I've never understood why more languages don't implement tail recursion optimization

Question 4

I don't think that the first version of addone should lead to less efficient code. It is also a lot more readable, so I see no reason why it should be good practice to avoid it.

In more complex examples, the compiler might not be able to transfer the code automatically to tail recursion. Then it may be reasonable to rewrite it as an optimization, but only if it is really necessary.

So, how can you implement a working tail recursive version of addone? It may be cheating but assuming that reverse is implemented with tail-recursion (e.g., see here), then it can be used to fix your problem:

accAddOne([X|Xs],Acc,Result) :- Xnew is X+1, accAddOne(Xs,[Xnew|Acc],Result).
accAddOne([],Acc,Result) :- reverse(Acc, Result).
addone(List,Result) :- accAddOne(List,[],Result).

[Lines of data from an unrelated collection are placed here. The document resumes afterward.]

import Summits.BirchSwinnertonDyer.BirchSwinnertonDyer.Theorems.Rank2ObservatoryCubicFieldR170616PIDa
import HarnessLib

/-!
# BirchSwinnertonDyer — rank ≥ 2 observatory: class number one of the cubic field of `-42 + 66 * X - 19 * X ^ 2 + X ^ 3` (`Δ = 170616`) — the PID instance

HONEST FRAMING: per-curve certified theorems and census instruments; no claim on BSD in rank ≥ 2.

Companion of the per-FIELD file `Rank2ObservatoryCubicFieldR170616` of the KERNEL-2DESC instrument (design
`b2b-bsdr2-cert-3/KERNEL-2DESC.md` §9e–§9g): collects the per-prime certificate files
(Rank2ObservatoryCubicFieldR170616PIDa) into the certificate `cert` at every prime below the Minkowski certificate
bound and the `IsPrincipalIdealRing (𝓞 K)` instance
(`Rank2Observatory2DescPIDCertB.isPrincipalIdealRing_of_cert_lt`). Split off for file size; generated by the same
generator from the same checked data.
Sorry-free; axioms `propext`, `Classical.choice`, `Quot.sound`.
[cite: Marcus2018, Ch. 3 Thm. 27, Ch. 5 Cor. 2 of Thm. 37]
-/

-- single-conjunct summit: `Summit.BirchSwinnertonDyer.BirchSwinnertonDyer.…` repeats the name by design
set_option linter.dupNamespace false

noncomputable section

open scoped Classical NumberField

open Literature.NumberTheory.NumberFields Polynomial Module NumberField

namespace Summit.BirchSwinnertonDyer.BirchSwinnertonDyer.Rank2Observatory.TwoDescCubic

namespace FieldR170616

/-! ## Class number one -/

/-- The degree-one certificates at all primes below the Minkowski certificate bound `b = 117`
(`64·Δ < 799·b²`). [cite: Marcus2018, Ch. 5, Cor. 2 of Thm 37] -/
theorem cert (p : ℕ) (hpb : p < 117) (hp : p.Prime) (ψ : 𝓞 (CubicField (-19) 66 (-42)) →+* ZMod p) :
    ∃ e : 𝓞 (CubicField (-19) 66 (-42)), ψ e = 0 ∧ Prime e := by
  have h : p ∈ [2, 3, 5, 7, 11, 13, 17, 19, 23, 29, 31, 37, 41, 43, 47, 53, 59, 61, 67, 71, 73, 79, 83, 89, 97, 101, 103, 107, 109, 113] := (by decide +kernel : ∀ p < 117, p.Prime → p ∈ [2, 3, 5, 7, 11, 13, 17, 19, 23, 29, 31, 37, 41, 43, 47, 53, 59, 61, 67, 71, 73, 79, 83, 89, 97, 101, 103, 107, 109, 113]) p hpb hp
  simp only [List.mem_cons, List.not_mem_nil, or_false] at h
  rcases h with rfl | rfl | rfl | rfl | rfl | rfl | rfl | rfl | rfl | rfl | rfl | rfl | rfl | rfl | rfl | rfl | rfl | rfl | rfl | rfl | rfl | rfl | rfl | rfl | rfl | rfl | rfl | rfl | rfl | rfl
  · exact cert2 ψ
  · exact cert3 ψ
  · exact cert5 ψ
  · exact cert7 ψ
  · exact cert11 ψ
  · exact cert13 ψ
  · exact cert17 ψ
  · exact cert19 ψ
  · exact cert23 ψ
  · exact cert29 ψ
  · exact cert31 ψ
  · exact cert37 ψ
  · exact cert41 ψ
  · exact cert43 ψ
  · exact cert47 ψ
  · exact cert53 ψ
  · exact cert59 ψ
  · exact cert61 ψ
  · exact cert67 ψ
  · exact cert71 ψ
  · exact cert73 ψ
  · exact cert79 ψ
  · exact cert83 ψ
  · exact cert89 ψ
  · exact cert97 ψ
  · exact cert101 ψ
  · exact cert103 ψ
  · exact cert107 ψ
  · exact cert109 ψ
  · exact cert113 ψ

/-- `𝓞 K` is a PID: `Δ = 170616`, `64·Δ < 799·117²` so the Minkowski bound is `< 117`, and every
prime ideal of norm `< 117` is principal by the degree-one certificates (`Rank2Observatory2DescPIDCertB`).
[cite: Marcus2018, Ch. 5, Cor. 2 of Thm 37] -/
instance : IsPrincipalIdealRing (𝓞 (CubicField (-19) 66 (-42))) :=
  isPrincipalIdealRing_of_cert_lt irreducible aeval_α finrank_eq (b := 117) (by rw [disc_eq]; norm_num) cert

end FieldR170616

end Summit.BirchSwinnertonDyer.BirchSwinnertonDyer.Rank2Observatory.TwoDescCubic

end
/-! ### The deduction edge of Proposition 14.1 at general `β` -/

/-- **Proposition 14.1 at general `β` from the twisted inputs** — the general-`β` twin of
`dedProp141_holds` ("the general case is almost identical", §14 p. 76, tex L3849): (14.3)ᵂ ∧ u010 ∧
(14.5)ᵂ ∧ (14.6)ᵂ ⇒ `Skeleton.Prop141`. Here (14.3)ᵂ, (14.5)ᵂ, (14.6)ᵂ are the displays (14.3), (14.5),
(14.6) with the weight `(pt₀)^β` (`wt D β p`) carried inside the `p`-sums, stated inline as hypotheses;
u010 (`Step14u010`, per `p`) is consumed unchanged. Bookkeeping as in `dedProp141_holds`:
`Θ₂(β) = Σ_{p∼P}(pt₀)^β Σ*_ψ Ĩ₂(ψ) + o(𝔓)`; each `Σ*_ψ Ĩ₂(ψ)` is `τ(χ)χ(p)/D Σ_{D=D₁D₂}𝒮(D₁,D₂;p) +
O(PT^{−c})` and `|(pt₀)^β| ≤ e^{15π}` (`norm_wt_le`), so `Σ_p |(pt₀)^β| PT^{−c} ≤ e^{15π}T^{−c}𝔓`; the
`D₁ = 1` term gives the weighted main term by (14.5)ᵂ and `τ(χ)·χ(−1)τ(χ)/(Dφ(D)) = 1/φ(D)`; the `D₁ > 1`
terms are `≪ P²D^{1/2−c}` each by (14.6)ᵂ, `d(D) ≪ D^{c/2}` of them; `P²D^{−c'} = o(𝔓)` by (2.9).
[cite: Zhang2022LandauSiegel, §14 Prop. 14.1 (proof) pp.76–78, tex L3836–L3917] -/
theorem prop141_of_parts
    (h143 : ∀ B : ℝ, ∀ ε : ℝ, 0 < ε → ForAllLarge fun D _ χ => AssumptionA D χ →
      ∀ β : ℂ, ‖β‖ < 5 * alpha D → ∀ κs as : ℕ → ℂ, Eq141 B κs → Eq142 D B as →
        ‖Theta2 χ β κs as -
            ∑ x ∈ finsetOf (Set.univ : Set (Chr D)), wt D β x.p * i2Tilde χ x κs as‖ ≤ ε * frakP D)
    (h010 : Step14u010)
    (h145 : ∀ B : ℝ, ∃ c : ℝ, 0 < c ∧ ∃ C : ℝ, ForAllLarge fun D _ χ => AssumptionA D χ →
      ∀ β : ℂ, ‖β‖ < 5 * alpha D → ∀ κs as : ℕ → ℂ, Eq141 B κs → Eq142 D B as →
        ‖(∑ p ∈ primeWindow D, χ (p : ZMod D) * wt D β p * calS D 1 D p κs as) -
            χ (-1) * GammaFactor.tau χ / Nat.totient D *
              ∑ p ∈ primeWindow D, wt D β p * mainSum14 χ p κs as‖
          ≤ C * bigP D ^ 2 * (D : ℝ) ^ (1 / 2 - c))
    (h146 : ∀ B : ℝ, ∃ c : ℝ, 0 < c ∧ ∃ C : ℝ, ForAllLarge fun D _ χ => AssumptionA D χ →
      ∀ β : ℂ, ‖β‖ < 5 * alpha D → ∀ κs as : ℕ → ℂ, Eq141 B κs → Eq142 D B as →
        ∀ D₁ D₂ : ℕ, D₁ * D₂ = D → 1 < D₁ →
          ‖∑ p ∈ primeWindow D, χ (p : ZMod D) * wt D β p * calS D D₁ D₂ p κs as‖
            ≤ C * bigP D ^ 2 * (D : ℝ) ^ (1 / 2 - c)) :
    Prop141 := by
  intro B ε hε
  obtain ⟨c₁, hc₁, C₁, h1⟩ := h010 B
  obtain ⟨c₂, hc₂, C₂, h2⟩ := h145 B
  obtain ⟨c₃, hc₃, C₃, h3⟩ := h146 B
  have hε3 : 0 < ε / 3 := by positivity
  obtain ⟨D₀, hall⟩ := (((h143 B (ε / 3) hε3).and h1).and h2).and h3
  -- the divisor bound `d(D) ≤ Cτ D^{c₃/2}`
  obtain ⟨Cτ, hCτ1, hCτ⟩ :=
    Literature.NumberTheory.Sieve.exists_card_divisors_le_mul_rpow (half_pos hc₃)
  set c : ℝ := min c₂ (c₃ / 2) with hc_def
  have hc : 0 < c := lt_min hc₂ (half_pos hc₃)
  set K : ℝ := |C₂| + |C₃| * Cτ with hK_def
  have hCτ0 : 0 ≤ Cτ := by linarith
  have hK : 0 ≤ K := by positivity
  -- the size of the twist
  set W : ℝ := Real.exp (15 * π) with hW_def
  have hW0 : 0 ≤ W := (Real.exp_pos _).le
  -- eventual smallness of the error scales
  obtain ⟨D₁, hD₁⟩ := eventually_bigP_sq_le_frakP
  obtain ⟨D₃, hD₃⟩ := exists_nat_forall_le_ell 3
  have evT : ∀ᶠ D : ℕ in atTop, W * |C₁| * bigT D ^ (-c₁) < ε / 3 := by
    have h := (tendsto_bigT_rpow_neg hc₁).const_mul (W * |C₁|)
    rw [mul_zero] at h
    exact h.eventually_lt_const hε3
  have evD : ∀ᶠ D : ℕ in atTop, K * (2 * Real.log D ^ 77) * (D : ℝ) ^ (-c) < ε / 3 := by
    have h := ((tendsto_log_pow_mul_rpow_neg' 77 hc).const_mul (2 : ℝ)).const_mul K
    simp only [mul_zero] at h
    refine (h.eventually_lt_const hε3).mono fun D hD => ?_
    calc K * (2 * Real.log D ^ 77) * (D : ℝ) ^ (-c)
        = K * (2 * (Real.log D ^ 77 * (D : ℝ) ^ (-c))) := by ring
      _ < ε / 3 := hD
  obtain ⟨D₂, hD₂⟩ := Filter.eventually_atTop.mp (evT.and evD)
  refine ⟨max (max (max D₀ D₁) D₂) D₃, fun D _ χ hD hq hp hA β hβ κs as hκ ha1 ha2 => ?_⟩
  have hD0 : D₀ ≤ D := le_trans (le_trans (le_trans (le_max_left _ _) (le_max_left _ _)) (le_max_left _ _)) hD
  have hD1 : D₁ ≤ D := le_trans (le_trans (le_trans (le_max_right _ _) (le_max_left _ _)) (le_max_left _ _)) hD
  have hD2 : D₂ ≤ D := le_trans (le_trans (le_max_right _ _) (le_max_left _ _)) hD
  have hℓ3 : 3 ≤ ell D := hD₃ D (le_trans (le_max_right _ _) hD)
  have ha : Eq142 D B as := ⟨ha1, ha2⟩
  obtain ⟨⟨⟨e143, e010⟩, e145⟩, e146⟩ := hall D χ hD0 hq hp
  obtain ⟨hT, hDc⟩ := hD₂ D hD2
  have hPf := hD₁ D hD1
  have hDpos : (0 : ℝ) < D := by exact_mod_cast Nat.pos_of_ne_zero (NeZero.ne D)
  have hD1' : (1 : ℝ) ≤ D := by exact_mod_cast Nat.one_le_iff_ne_zero.mpr (NeZero.ne D)
  have hfP : 0 ≤ frakP D := frakP_nonneg D
  have hwt : ∀ p ∈ primeWindow D, ‖wt D β p‖ ≤ W := fun p hp' => norm_wt_le hℓ3 hp' hβ.le
  -- abbreviations
  set τ : ℂ := GammaFactor.tau χ with hτdef
  set S : ℕ → ℂ := fun p => wt D β p * i2Star χ p κs as with hSdef
  set A : ℕ × ℕ → ℕ → ℂ := fun e p => calS D e.1 e.2 p κs as with hAdef
  set M : ℂ := ∑ p ∈ primeWindow D, wt D β p * mainSum14 χ p κs as with hMdef
  set Sx : ℕ × ℕ → ℂ := fun e => ∑ p ∈ primeWindow D, χ (p : ZMod D) * wt D β p * A e p with hSxdef
  set ER : Finset (ℕ × ℕ) := (Nat.divisorsAntidiagonal D).erase (1, D) with hERdef
  -- (14.3)ᵂ: the claim
  have E143 : ‖Theta2 χ β κs as - ∑ p ∈ primeWindow D, S p‖ ≤ ε / 3 * frakP D := by
    have h := e143 hA β hβ κs as hκ ha
    rwa [sum_finsetOf_univ_wt_eq] at h
  have E010 : ∀ p ∈ primeWindow D,
      ‖S p - wt D β p * (τ * χ (p : ZMod D) / D * ∑ e ∈ Nat.divisorsAntidiagonal D, A e p)‖ ≤
        W * (C₁ * bigP D * bigT D ^ (-c₁)) := by
    intro p hp'
    have h := e010 hA p hp' κs as hκ ha
    rw [hSdef]
    simp only
    rw [← mul_sub, norm_mul]
    have hC : 0 ≤ C₁ * bigP D * bigT D ^ (-c₁) := le_trans (norm_nonneg _) h
    exact mul_le_mul (hwt p hp') h (norm_nonneg _) hW0
  have E145 : ‖Sx (1, D) - χ (-1) * τ / Nat.totient D * M‖ ≤
      C₂ * bigP D ^ 2 * (D : ℝ) ^ (1 / 2 - c₂) := e145 hA β hβ κs as hκ ha
  have E146 : ∀ e ∈ ER, ‖Sx e‖ ≤ C₃ * bigP D ^ 2 * (D : ℝ) ^ (1 / 2 - c₃) := by
    intro e he
    obtain ⟨hne, he'⟩ := Finset.mem_erase.mp he
    obtain ⟨hmul, hD0'⟩ := Nat.mem_divisorsAntidiagonal.mp he'
    have h1 : 1 < e.1 := by
      rcases Nat.lt_or_ge 1 e.1 with h | h
      · exact h
      · exfalso
        have he1 : e.1 ≠ 0 := by
          intro h0; rw [h0, zero_mul] at hmul; exact hD0' hmul.symm
        have : e.1 = 1 := by omega
        apply hne
        rw [this, one_mul] at hmul
        exact Prod.ext this hmul
    exact e146 hA β hβ κs as hκ ha e.1 e.2 hmul h1
  -- the algebra: regrouping the main term
  have h1D : ((1, D) : ℕ × ℕ) ∈ Nat.divisorsAntidiagonal D :=
    Nat.mem_divisorsAntidiagonal.mpr ⟨one_mul D, NeZero.ne D⟩
  have hregroup : ∑ p ∈ primeWindow D, wt D β p * (τ * χ (p : ZMod D) / D *
      ∑ e ∈ Nat.divisorsAntidiagonal D, A e p) = τ / D * Sx (1, D) + τ / D * ∑ e ∈ ER, Sx e := by
    have step1 : ∀ p ∈ primeWindow D, wt D β p * (τ * χ (p : ZMod D) / D *
        ∑ e ∈ Nat.divisorsAntidiagonal D, A e p)
        = ∑ e ∈ Nat.divisorsAntidiagonal D, τ / D * (χ (p : ZMod D) * wt D β p * A e p) := by
      intro p _
      rw [Finset.mul_sum, Finset.mul_sum]
      exact Finset.sum_congr rfl fun e _ => by ring
    rw [Finset.sum_congr rfl step1, Finset.sum_comm]
    have step2 : ∀ e ∈ Nat.divisorsAntidiagonal D,
        ∑ p ∈ primeWindow D, τ / D * (χ (p : ZMod D) * wt D β p * A e p) = τ / D * Sx e := by
      intro e _
      rw [hSxdef, Finset.mul_sum]
    rw [Finset.sum_congr rfl step2, ← Finset.add_sum_erase _ _ h1D, ← Finset.mul_sum]
  have hmain : τ / D * (χ (-1) * τ / Nat.totient D * M) = main141 χ β κs as := by
    have hsq := chi_neg_one_mul_tau_sq χ hq hp
    have hDc : (D : ℂ) ≠ 0 := Nat.cast_ne_zero.mpr (NeZero.ne D)
    have hM' : main141 χ β κs as = (Nat.totient D : ℂ)⁻¹ * M := by
      rw [main141_eq, hMdef]
      rfl
    rw [hM']
    calc τ / D * (χ (-1) * τ / Nat.totient D * M)
        = (χ (-1) * τ ^ 2) / D * ((Nat.totient D : ℂ)⁻¹ * M) := by ring
      _ = (Nat.totient D : ℂ)⁻¹ * M := by rw [hsq, div_self hDc, one_mul]
  -- the decomposition of `Θ₂ − main term`
  have hdecomp : Theta2 χ β κs as - main141 χ β κs as =
      (Theta2 χ β κs as - ∑ p ∈ primeWindow D, S p) +
      (∑ p ∈ primeWindow D, (S p - wt D β p * (τ * χ (p : ZMod D) / D *
        ∑ e ∈ Nat.divisorsAntidiagonal D, A e p))) +
      τ / D * (Sx (1, D) - χ (-1) * τ / Nat.totient D * M) +
      τ / D * ∑ e ∈ ER, Sx e := by
    rw [Finset.sum_sub_distrib, hregroup, ← hmain]
    ring
  -- sizes
  have hτn : ‖τ / (D : ℂ)‖ = Real.sqrt D / D := by
    rw [norm_div, hτdef, norm_tau_eq_sqrt χ hp, Complex.norm_natCast]
  have hsqrt : ∀ c' : ℝ, Real.sqrt D / D * (bigP D ^ 2 * (D : ℝ) ^ (1 / 2 - c')) =
      bigP D ^ 2 * (D : ℝ) ^ (-c') := by
    intro c'
    have h12 : (D : ℝ) ^ (1 / 2 - c') = (D : ℝ) ^ (1 / 2 : ℝ) * (D : ℝ) ^ (-c') := by
      rw [sub_eq_add_neg, Real.rpow_add hDpos]
    have hh : (D : ℝ) ^ (1 / 2 : ℝ) * (D : ℝ) ^ (1 / 2 : ℝ) = D := by
      rw [← Real.rpow_add hDpos]; norm_num
    rw [Real.sqrt_eq_rpow, h12]
    calc (D : ℝ) ^ (1 / 2 : ℝ) / D * (bigP D ^ 2 * ((D : ℝ) ^ (1 / 2 : ℝ) * (D : ℝ) ^ (-c')))
        = ((D : ℝ) ^ (1 / 2 : ℝ) * (D : ℝ) ^ (1 / 2 : ℝ)) / D * (bigP D ^ 2 * (D : ℝ) ^ (-c')) := by
          ring
      _ = bigP D ^ 2 * (D : ℝ) ^ (-c') := by rw [hh, div_self hDpos.ne', one_mul]
  have hrpow_le : ∀ c' : ℝ, c ≤ c' → (D : ℝ) ^ (-c') ≤ (D : ℝ) ^ (-c) := fun c' hc' =>
    Real.rpow_le_rpow_of_exponent_le hD1' (by linarith)
  -- term 2: `Σ_p W C₁PT^{-c₁} ≤ W|C₁|T^{-c₁}𝔓`
  have hT0 : 0 ≤ bigT D ^ (-c₁) := Real.rpow_nonneg (Real.exp_pos _).le _
  have term2 : ‖∑ p ∈ primeWindow D,
      (S p - wt D β p * (τ * χ (p : ZMod D) / D * ∑ e ∈ Nat.divisorsAntidiagonal D, A e p))‖ ≤
        ε / 3 * frakP D := by
    calc ‖∑ p ∈ primeWindow D,
          (S p - wt D β p * (τ * χ (p : ZMod D) / D * ∑ e ∈ Nat.divisorsAntidiagonal D, A e p))‖
        ≤ ∑ p ∈ primeWindow D,
            ‖S p - wt D β p * (τ * χ (p : ZMod D) / D * ∑ e ∈ Nat.divisorsAntidiagonal D, A e p)‖ :=
          norm_sum_le _ _
      _ ≤ ∑ p ∈ primeWindow D, W * |C₁| * bigT D ^ (-c₁) * (p : ℝ) := by
          refine Finset.sum_le_sum fun p hp' => (E010 p hp').trans ?_
          have hPp : bigP D ≤ p := (bigP_lt_of_mem_primeWindow hp').le
          have hP0 : 0 ≤ bigP D := (Real.exp_pos _).le
          calc W * (C₁ * bigP D * bigT D ^ (-c₁)) ≤ W * (|C₁| * bigP D * bigT D ^ (-c₁)) := by
                gcongr; exact le_abs_self C₁
            _ ≤ W * (|C₁| * p * bigT D ^ (-c₁)) := by gcongr
            _ = W * |C₁| * bigT D ^ (-c₁) * (p : ℝ) := by ring
      _ = W * |C₁| * bigT D ^ (-c₁) * frakP D := by
          rw [← Finset.mul_sum, frakP_eq_sum_primeWindow]
      _ ≤ ε / 3 * frakP D := by gcongr
  -- terms 3 and 4
  have term3 : ‖τ / D * (Sx (1, D) - χ (-1) * τ / Nat.totient D * M)‖ ≤
      |C₂| * (bigP D ^ 2 * (D : ℝ) ^ (-c)) := by
    rw [norm_mul, hτn]
    calc Real.sqrt D / D * ‖Sx (1, D) - χ (-1) * τ / Nat.totient D * M‖
        ≤ Real.sqrt D / D * (|C₂| * (bigP D ^ 2 * (D : ℝ) ^ (1 / 2 - c₂))) := by
          gcongr
          calc ‖Sx (1, D) - χ (-1) * τ / Nat.totient D * M‖
              ≤ C₂ * bigP D ^ 2 * (D : ℝ) ^ (1 / 2 - c₂) := E145
            _ ≤ |C₂| * bigP D ^ 2 * (D : ℝ) ^ (1 / 2 - c₂) := by
                gcongr; exact le_abs_self C₂
            _ = |C₂| * (bigP D ^ 2 * (D : ℝ) ^ (1 / 2 - c₂)) := by ring
      _ = |C₂| * (bigP D ^ 2 * (D : ℝ) ^ (-c₂)) := by
          rw [mul_left_comm, hsqrt c₂]
      _ ≤ |C₂| * (bigP D ^ 2 * (D : ℝ) ^ (-c)) :=
          mul_le_mul_of_nonneg_left (mul_le_mul_of_nonneg_left (hrpow_le c₂ (min_le_left _ _))
            (sq_nonneg _)) (abs_nonneg _)
  have hcardER : (ER.card : ℝ) ≤ Cτ * (D : ℝ) ^ (c₃ / 2) := by
    calc (ER.card : ℝ) ≤ ((Nat.divisorsAntidiagonal D).card : ℝ) := by
          exact_mod_cast Finset.card_erase_le
      _ = (D.divisors.card : ℝ) := by rw [← Nat.map_div_right_divisors, Finset.card_map]
      _ ≤ Cτ * (D : ℝ) ^ (c₃ / 2) := hCτ D (NeZero.ne D)
  have term4 : ‖τ / D * ∑ e ∈ ER, Sx e‖ ≤ |C₃| * Cτ * (bigP D ^ 2 * (D : ℝ) ^ (-c)) := by
    rw [norm_mul, hτn]
    have hP2 : 0 ≤ bigP D ^ 2 := sq_nonneg _
    calc Real.sqrt D / D * ‖∑ e ∈ ER, Sx e‖
        ≤ Real.sqrt D / D * ∑ e ∈ ER, ‖Sx e‖ := by gcongr; exact norm_sum_le _ _
      _ ≤ Real.sqrt D / D * ∑ e ∈ ER, |C₃| * bigP D ^ 2 * (D : ℝ) ^ (1 / 2 - c₃) := by
          gcongr with e he
          exact (E146 e he).trans (by gcongr; exact le_abs_self C₃)
      _ = ER.card * (|C₃| * (Real.sqrt D / D * (bigP D ^ 2 * (D : ℝ) ^ (1 / 2 - c₃)))) := by
          rw [Finset.sum_const, nsmul_eq_mul]; ring
      _ = ER.card * (|C₃| * (bigP D ^ 2 * (D : ℝ) ^ (-c₃))) := by rw [hsqrt c₃]
      _ ≤ (Cτ * (D : ℝ) ^ (c₃ / 2)) * (|C₃| * (bigP D ^ 2 * (D : ℝ) ^ (-c₃))) := by
          gcongr
      _ = |C₃| * Cτ * (bigP D ^ 2 * ((D : ℝ) ^ (c₃ / 2) * (D : ℝ) ^ (-c₃))) := by ring
      _ = |C₃| * Cτ * (bigP D ^ 2 * (D : ℝ) ^ (-(c₃ / 2))) := by
          have hx : (D : ℝ) ^ (c₃ / 2) * (D : ℝ) ^ (-c₃) = (D : ℝ) ^ (-(c₃ / 2)) := by
            rw [← Real.rpow_add hDpos]; congr 1; ring
          rw [hx]
      _ ≤ |C₃| * Cτ * (bigP D ^ 2 * (D : ℝ) ^ (-c)) :=
          mul_le_mul_of_nonneg_left (mul_le_mul_of_nonneg_left
            (hrpow_le (c₃ / 2) (min_le_right _ _)) (sq_nonneg _)) (by positivity)
  have term34 : |C₂| * (bigP D ^ 2 * (D : ℝ) ^ (-c)) + |C₃| * Cτ * (bigP D ^ 2 * (D : ℝ) ^ (-c)) ≤
      ε / 3 * frakP D := by
    have hDc0 : 0 ≤ (D : ℝ) ^ (-c) := Real.rpow_nonneg hDpos.le _
    calc |C₂| * (bigP D ^ 2 * (D : ℝ) ^ (-c)) + |C₃| * Cτ * (bigP D ^ 2 * (D : ℝ) ^ (-c))
        = K * (bigP D ^ 2 * (D : ℝ) ^ (-c)) := by rw [hK_def]; ring
      _ ≤ K * ((2 * ell D ^ 77 * frakP D) * (D : ℝ) ^ (-c)) := by gcongr
      _ = (K * (2 * Real.log D ^ 77) * (D : ℝ) ^ (-c)) * frakP D := by rw [ell]; ring
      _ ≤ ε / 3 * frakP D := by gcongr
  -- conclusion
  rw [hdecomp]
  have n4 : ∀ a b c d : ℂ, ‖a + b + c + d‖ ≤ ‖a‖ + ‖b‖ + ‖c‖ + ‖d‖ := fun a b c d => by
    calc ‖a + b + c + d‖ ≤ ‖a + b + c‖ + ‖d‖ := norm_add_le _ _
      _ ≤ ‖a + b‖ + ‖c‖ + ‖d‖ := by gcongr; exact norm_add_le _ _
      _ ≤ ‖a‖ + ‖b‖ + ‖c‖ + ‖d‖ := by gcongr; exact norm_add_le _ _
  refine (n4 _ _ _ _).trans ?_
  linarith [E143, term2, term3, term4, term34]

It is extremly clumsy, though. :-)

By the way, I cannot find a simpler solution. It may because of the same reason as foldr in Haskell is normally not defined with tail recursion.

Question 5

In contrast to so some other programming languages, certain Prolog implementations are well suited for tail recursive programs. Tail recursion can be handled as a special case of last call optimization (LCO). For example this here in Java doesn't work:

public static boolean count(int n) {
    if (n == 0) {
        return true;
    } else {
        return count(n-1);
    }
}

public static void main(String[] args) {
    System.out.println("count(1000)="+count(1000));
    System.out.println("count(1000000)="+count(1000000));
}

The result will be:

count(1000)=true
Exception in thread "main" java.lang.StackOverflowError
    at protect.Count.count(Count.java:9)
    at protect.Count.count(Count.java:9)

On the other hand major Prolog implementations don't have any problem with it:

 ?- [user].
 count(0) :- !.
 count(N) :- M is N-1, count(M).
 ^D

The result will be:

?- count(1000).
true.
?- count(1000000).
true.

The reason Prolog systems can do that, is that their execution is most often anyway trampolin style, and last call optimization is then a matter of choice point elimination and environment trimming. Environment trimming was already documented in early WAM.

But yes, debugging might be a problem.